ABOUT THIS EXERCISE :: Within the records, which lines hold the string "hχadd"? Report each one by copying it.

Stored items
<<<<
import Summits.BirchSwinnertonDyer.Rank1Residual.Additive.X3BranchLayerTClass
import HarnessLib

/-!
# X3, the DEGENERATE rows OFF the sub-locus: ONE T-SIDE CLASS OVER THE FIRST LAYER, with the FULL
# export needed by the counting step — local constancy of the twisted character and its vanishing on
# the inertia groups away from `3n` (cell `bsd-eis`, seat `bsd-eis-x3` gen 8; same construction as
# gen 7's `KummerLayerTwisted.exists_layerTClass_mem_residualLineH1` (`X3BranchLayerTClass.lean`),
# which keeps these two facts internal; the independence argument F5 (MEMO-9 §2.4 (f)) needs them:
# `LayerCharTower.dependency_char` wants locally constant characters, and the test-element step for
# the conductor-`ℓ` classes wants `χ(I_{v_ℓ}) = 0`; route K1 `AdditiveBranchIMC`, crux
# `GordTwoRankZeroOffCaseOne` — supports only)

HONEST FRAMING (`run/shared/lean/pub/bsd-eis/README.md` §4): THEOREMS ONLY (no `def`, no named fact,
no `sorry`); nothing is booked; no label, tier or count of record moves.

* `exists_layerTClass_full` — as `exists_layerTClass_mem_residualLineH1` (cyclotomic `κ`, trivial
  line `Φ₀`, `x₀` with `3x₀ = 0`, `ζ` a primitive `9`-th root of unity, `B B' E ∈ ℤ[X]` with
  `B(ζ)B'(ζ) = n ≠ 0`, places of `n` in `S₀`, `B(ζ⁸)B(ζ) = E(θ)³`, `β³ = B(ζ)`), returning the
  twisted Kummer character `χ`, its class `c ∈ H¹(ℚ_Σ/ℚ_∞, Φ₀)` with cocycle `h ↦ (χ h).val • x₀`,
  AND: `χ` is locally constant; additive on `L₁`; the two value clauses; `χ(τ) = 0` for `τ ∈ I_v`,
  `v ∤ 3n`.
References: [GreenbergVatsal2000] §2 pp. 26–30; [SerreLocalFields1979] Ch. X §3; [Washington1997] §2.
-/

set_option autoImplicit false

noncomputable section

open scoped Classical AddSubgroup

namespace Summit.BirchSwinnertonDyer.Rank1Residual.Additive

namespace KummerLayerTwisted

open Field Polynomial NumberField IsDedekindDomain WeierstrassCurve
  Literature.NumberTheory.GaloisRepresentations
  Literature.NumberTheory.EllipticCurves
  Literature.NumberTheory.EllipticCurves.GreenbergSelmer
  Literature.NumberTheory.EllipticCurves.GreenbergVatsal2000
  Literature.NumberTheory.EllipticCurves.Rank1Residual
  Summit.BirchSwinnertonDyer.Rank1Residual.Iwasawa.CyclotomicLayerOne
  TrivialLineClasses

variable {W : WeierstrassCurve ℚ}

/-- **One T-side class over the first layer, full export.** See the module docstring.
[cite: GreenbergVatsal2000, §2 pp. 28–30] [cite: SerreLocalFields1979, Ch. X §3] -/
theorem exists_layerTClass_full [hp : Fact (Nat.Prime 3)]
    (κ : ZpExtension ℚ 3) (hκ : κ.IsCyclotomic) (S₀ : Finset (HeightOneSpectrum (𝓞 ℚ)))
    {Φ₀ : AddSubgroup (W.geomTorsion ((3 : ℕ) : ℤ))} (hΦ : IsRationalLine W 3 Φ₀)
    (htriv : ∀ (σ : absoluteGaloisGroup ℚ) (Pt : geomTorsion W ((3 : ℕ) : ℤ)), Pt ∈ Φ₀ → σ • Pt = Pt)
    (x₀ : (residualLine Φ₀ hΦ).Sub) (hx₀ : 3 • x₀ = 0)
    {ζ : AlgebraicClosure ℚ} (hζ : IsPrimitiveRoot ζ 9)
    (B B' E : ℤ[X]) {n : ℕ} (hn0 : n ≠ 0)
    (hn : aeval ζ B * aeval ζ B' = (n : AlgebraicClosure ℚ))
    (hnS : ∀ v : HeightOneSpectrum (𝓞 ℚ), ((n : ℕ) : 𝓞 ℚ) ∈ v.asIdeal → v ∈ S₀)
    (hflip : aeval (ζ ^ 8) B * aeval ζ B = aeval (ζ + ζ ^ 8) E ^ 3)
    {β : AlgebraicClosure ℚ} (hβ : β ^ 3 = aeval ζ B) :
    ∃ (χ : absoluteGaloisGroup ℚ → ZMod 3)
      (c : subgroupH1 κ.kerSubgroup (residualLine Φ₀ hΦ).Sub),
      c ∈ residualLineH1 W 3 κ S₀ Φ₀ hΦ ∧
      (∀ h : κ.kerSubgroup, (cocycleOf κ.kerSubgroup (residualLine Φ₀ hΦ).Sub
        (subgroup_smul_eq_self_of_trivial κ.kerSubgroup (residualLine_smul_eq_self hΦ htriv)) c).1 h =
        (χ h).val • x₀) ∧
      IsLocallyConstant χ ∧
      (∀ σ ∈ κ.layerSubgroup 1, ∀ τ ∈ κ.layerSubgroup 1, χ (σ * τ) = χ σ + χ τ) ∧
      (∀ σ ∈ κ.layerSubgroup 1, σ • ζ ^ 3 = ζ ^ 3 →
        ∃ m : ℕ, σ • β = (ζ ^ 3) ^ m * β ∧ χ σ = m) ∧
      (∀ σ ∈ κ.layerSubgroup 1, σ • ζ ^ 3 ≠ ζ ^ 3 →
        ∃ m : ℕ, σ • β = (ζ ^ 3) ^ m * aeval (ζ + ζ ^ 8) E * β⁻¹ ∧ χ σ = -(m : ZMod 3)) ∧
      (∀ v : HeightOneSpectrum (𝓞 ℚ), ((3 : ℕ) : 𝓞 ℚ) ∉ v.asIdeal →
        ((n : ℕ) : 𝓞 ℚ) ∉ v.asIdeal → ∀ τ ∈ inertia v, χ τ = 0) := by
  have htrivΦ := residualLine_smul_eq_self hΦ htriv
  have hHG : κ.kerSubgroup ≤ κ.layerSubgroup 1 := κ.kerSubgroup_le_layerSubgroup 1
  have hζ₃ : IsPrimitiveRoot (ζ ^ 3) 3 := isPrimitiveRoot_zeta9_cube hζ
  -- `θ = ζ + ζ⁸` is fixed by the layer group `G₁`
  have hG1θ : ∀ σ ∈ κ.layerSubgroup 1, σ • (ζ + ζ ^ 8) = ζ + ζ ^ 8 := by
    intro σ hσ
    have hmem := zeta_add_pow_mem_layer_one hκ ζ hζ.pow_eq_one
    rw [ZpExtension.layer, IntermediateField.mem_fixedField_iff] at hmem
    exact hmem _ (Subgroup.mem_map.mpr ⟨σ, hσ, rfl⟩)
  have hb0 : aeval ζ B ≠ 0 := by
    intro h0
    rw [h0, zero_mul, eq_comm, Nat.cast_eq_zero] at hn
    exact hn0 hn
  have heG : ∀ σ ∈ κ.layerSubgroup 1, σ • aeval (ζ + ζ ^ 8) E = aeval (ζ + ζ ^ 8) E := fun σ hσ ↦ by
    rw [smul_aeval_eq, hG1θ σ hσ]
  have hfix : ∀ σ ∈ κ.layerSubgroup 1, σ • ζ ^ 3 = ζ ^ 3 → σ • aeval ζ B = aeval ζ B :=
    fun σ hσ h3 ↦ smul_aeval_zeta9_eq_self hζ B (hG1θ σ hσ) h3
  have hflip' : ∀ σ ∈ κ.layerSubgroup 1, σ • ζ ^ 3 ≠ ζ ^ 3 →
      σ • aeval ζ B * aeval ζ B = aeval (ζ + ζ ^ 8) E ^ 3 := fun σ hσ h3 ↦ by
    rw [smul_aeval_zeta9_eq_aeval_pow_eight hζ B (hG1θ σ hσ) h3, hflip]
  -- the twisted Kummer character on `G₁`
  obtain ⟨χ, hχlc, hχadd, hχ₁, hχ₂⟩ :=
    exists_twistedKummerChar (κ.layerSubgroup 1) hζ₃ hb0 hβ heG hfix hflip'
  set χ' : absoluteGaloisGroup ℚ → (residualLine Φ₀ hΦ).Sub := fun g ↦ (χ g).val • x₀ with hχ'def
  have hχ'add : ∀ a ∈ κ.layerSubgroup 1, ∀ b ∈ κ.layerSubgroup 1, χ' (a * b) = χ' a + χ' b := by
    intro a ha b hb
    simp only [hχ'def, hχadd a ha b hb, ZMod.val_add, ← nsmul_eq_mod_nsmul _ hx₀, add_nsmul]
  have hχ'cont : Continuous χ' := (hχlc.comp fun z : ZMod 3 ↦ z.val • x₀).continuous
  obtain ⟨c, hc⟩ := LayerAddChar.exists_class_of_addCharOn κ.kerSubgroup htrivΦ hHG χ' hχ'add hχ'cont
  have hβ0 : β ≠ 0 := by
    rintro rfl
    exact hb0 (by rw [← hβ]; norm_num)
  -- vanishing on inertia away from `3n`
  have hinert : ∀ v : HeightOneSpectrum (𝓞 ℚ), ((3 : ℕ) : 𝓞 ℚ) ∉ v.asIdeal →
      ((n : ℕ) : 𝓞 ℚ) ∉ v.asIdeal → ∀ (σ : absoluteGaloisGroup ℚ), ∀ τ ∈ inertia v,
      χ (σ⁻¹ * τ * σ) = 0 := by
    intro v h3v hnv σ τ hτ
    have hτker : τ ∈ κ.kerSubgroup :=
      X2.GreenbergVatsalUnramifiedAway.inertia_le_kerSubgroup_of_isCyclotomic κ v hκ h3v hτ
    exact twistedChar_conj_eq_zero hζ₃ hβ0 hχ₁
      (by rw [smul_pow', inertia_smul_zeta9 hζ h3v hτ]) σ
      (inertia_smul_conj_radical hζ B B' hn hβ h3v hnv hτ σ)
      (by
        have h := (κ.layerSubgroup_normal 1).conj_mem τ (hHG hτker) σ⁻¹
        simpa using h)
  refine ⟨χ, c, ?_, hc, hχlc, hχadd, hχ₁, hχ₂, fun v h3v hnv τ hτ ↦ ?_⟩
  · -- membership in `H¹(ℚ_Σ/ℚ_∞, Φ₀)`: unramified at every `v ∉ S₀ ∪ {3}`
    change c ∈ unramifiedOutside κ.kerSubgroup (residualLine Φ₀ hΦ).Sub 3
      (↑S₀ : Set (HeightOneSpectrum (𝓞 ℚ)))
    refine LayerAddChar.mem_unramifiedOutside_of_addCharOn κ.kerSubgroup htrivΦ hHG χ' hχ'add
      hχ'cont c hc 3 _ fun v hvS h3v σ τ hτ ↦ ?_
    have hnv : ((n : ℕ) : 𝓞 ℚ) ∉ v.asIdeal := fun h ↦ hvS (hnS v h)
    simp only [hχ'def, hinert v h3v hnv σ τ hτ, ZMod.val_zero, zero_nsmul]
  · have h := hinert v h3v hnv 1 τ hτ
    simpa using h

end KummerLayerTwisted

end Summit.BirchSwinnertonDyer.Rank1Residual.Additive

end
>>>>
RESULT FOR THIS TASK ::
  obtain ⟨χ, hχlc, hχadd, hχ₁, hχ₂⟩ :=
    simp only [hχ'def, hχadd a ha b hb, ZMod.val_add, ← nsmul_eq_mod_nsmul _ hx₀, add_nsmul]
  refine ⟨χ, c, ?_, hc, hχlc, hχadd, hχ₁, hχ₂, fun v h3v hnv τ hτ ↦ ?_⟩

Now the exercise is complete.